[Records for this task Boundary: Start]

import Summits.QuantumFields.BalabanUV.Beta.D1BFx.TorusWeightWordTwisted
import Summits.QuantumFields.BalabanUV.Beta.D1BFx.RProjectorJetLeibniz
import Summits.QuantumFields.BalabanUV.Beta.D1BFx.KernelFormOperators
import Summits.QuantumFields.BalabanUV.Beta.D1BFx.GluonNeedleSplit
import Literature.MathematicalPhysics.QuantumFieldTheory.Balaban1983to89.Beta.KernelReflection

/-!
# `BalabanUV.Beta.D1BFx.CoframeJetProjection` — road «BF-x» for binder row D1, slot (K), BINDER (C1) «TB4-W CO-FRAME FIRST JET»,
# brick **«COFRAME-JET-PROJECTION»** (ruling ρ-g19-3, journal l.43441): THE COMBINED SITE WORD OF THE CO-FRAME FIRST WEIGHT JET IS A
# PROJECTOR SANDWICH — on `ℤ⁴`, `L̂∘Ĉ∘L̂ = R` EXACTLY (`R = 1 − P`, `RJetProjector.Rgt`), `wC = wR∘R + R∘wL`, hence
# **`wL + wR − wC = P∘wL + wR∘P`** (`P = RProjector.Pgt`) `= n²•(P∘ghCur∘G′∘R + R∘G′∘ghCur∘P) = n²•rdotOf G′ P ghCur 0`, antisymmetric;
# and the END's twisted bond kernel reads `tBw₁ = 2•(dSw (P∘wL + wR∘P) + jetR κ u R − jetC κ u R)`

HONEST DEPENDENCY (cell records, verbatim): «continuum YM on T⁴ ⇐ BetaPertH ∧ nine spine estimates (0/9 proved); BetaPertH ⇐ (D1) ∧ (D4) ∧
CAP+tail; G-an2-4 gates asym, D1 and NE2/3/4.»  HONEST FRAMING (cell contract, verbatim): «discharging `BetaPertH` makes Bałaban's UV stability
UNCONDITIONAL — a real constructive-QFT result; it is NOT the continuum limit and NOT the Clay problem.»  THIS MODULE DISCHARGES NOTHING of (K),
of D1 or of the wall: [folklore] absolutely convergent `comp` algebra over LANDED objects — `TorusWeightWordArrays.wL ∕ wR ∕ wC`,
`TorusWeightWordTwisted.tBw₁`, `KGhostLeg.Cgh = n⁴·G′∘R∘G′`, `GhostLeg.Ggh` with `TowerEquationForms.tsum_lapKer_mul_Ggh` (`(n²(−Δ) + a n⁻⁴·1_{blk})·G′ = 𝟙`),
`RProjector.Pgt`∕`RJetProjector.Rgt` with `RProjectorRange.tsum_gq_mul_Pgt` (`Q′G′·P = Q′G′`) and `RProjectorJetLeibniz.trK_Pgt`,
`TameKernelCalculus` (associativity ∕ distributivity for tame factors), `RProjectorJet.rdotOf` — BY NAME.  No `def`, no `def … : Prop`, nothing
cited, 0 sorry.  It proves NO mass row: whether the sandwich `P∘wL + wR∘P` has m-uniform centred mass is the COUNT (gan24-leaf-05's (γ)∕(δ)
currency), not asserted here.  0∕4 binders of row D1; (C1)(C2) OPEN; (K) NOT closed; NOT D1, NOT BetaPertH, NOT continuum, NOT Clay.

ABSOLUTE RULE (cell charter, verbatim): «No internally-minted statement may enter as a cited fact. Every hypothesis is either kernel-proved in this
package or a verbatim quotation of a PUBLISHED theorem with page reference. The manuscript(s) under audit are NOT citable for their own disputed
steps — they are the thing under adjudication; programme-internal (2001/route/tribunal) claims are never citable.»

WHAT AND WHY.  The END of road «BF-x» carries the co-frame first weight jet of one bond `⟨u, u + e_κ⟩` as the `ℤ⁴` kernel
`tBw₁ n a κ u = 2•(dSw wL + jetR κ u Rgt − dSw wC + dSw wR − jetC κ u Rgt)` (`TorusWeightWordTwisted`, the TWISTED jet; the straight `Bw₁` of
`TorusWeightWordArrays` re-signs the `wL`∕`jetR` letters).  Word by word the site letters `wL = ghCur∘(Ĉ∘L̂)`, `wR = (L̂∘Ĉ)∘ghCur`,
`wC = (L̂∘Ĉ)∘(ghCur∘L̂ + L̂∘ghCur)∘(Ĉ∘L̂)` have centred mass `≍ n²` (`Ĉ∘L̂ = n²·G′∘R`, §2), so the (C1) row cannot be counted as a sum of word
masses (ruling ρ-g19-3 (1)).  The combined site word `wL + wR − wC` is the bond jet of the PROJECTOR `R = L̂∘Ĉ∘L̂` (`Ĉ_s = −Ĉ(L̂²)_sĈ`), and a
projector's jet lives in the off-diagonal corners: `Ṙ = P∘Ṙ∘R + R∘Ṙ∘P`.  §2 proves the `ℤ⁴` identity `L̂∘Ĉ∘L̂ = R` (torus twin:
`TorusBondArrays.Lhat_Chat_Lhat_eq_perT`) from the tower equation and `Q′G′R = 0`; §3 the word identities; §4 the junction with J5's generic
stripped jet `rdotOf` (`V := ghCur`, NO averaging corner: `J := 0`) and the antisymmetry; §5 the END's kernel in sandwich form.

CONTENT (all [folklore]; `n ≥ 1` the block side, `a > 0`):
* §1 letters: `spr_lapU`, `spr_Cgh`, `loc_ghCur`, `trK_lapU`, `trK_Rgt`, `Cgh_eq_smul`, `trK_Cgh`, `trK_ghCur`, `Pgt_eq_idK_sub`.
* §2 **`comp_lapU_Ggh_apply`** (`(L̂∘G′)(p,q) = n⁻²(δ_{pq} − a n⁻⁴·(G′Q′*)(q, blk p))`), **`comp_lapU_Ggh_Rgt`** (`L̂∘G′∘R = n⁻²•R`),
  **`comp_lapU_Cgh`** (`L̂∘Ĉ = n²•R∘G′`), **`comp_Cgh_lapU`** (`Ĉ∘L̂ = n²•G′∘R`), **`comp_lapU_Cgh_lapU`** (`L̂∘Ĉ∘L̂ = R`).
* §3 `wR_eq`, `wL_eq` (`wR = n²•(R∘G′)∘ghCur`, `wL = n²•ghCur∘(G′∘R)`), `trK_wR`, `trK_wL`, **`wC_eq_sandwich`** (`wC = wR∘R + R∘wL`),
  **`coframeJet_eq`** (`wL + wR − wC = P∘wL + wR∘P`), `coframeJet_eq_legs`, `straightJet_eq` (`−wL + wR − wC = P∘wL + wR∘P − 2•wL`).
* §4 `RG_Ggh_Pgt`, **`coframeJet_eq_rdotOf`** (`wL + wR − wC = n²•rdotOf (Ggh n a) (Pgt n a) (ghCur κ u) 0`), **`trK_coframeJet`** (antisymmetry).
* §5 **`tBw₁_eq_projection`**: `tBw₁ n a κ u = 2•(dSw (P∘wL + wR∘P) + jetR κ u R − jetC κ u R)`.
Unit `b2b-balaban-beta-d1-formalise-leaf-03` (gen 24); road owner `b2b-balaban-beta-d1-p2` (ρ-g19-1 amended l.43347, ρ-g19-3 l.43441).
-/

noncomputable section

[Records for this task Boundary: End]
[Records for this task Boundary: Start]

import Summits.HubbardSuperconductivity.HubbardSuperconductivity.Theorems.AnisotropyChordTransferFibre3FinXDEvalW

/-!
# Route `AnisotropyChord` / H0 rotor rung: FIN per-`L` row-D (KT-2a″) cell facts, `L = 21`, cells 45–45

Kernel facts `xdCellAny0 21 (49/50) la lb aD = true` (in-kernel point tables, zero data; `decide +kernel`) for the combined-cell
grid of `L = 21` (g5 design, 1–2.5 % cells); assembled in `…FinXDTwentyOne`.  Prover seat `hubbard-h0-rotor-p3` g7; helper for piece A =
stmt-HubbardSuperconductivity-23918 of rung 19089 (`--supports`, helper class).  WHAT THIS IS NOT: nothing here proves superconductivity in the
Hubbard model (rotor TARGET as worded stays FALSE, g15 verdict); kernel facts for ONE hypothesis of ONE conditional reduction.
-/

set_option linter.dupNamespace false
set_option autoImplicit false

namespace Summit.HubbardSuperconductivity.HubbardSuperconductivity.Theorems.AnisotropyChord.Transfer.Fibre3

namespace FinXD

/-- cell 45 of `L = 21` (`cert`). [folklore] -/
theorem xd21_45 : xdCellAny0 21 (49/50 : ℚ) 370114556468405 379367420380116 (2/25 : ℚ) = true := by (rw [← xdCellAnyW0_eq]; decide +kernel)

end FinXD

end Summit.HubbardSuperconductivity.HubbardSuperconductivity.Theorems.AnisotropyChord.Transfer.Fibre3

[Records for this task Boundary: End]

Quote the data above from the line containing "u = 2•(dSw (P∘wL" to the line containing "noncomputable section", inclusive, and stop.

Task response:
* §5 **`tBw₁_eq_projection`**: `tBw₁ n a κ u = 2•(dSw (P∘wL + wR∘P) + jetR κ u R − jetC κ u R)`.
Unit `b2b-balaban-beta-d1-formalise-leaf-03` (gen 24); road owner `b2b-balaban-beta-d1-p2` (ρ-g19-1 amended l.43347, ρ-g19-3 l.43441).
-/

noncomputable section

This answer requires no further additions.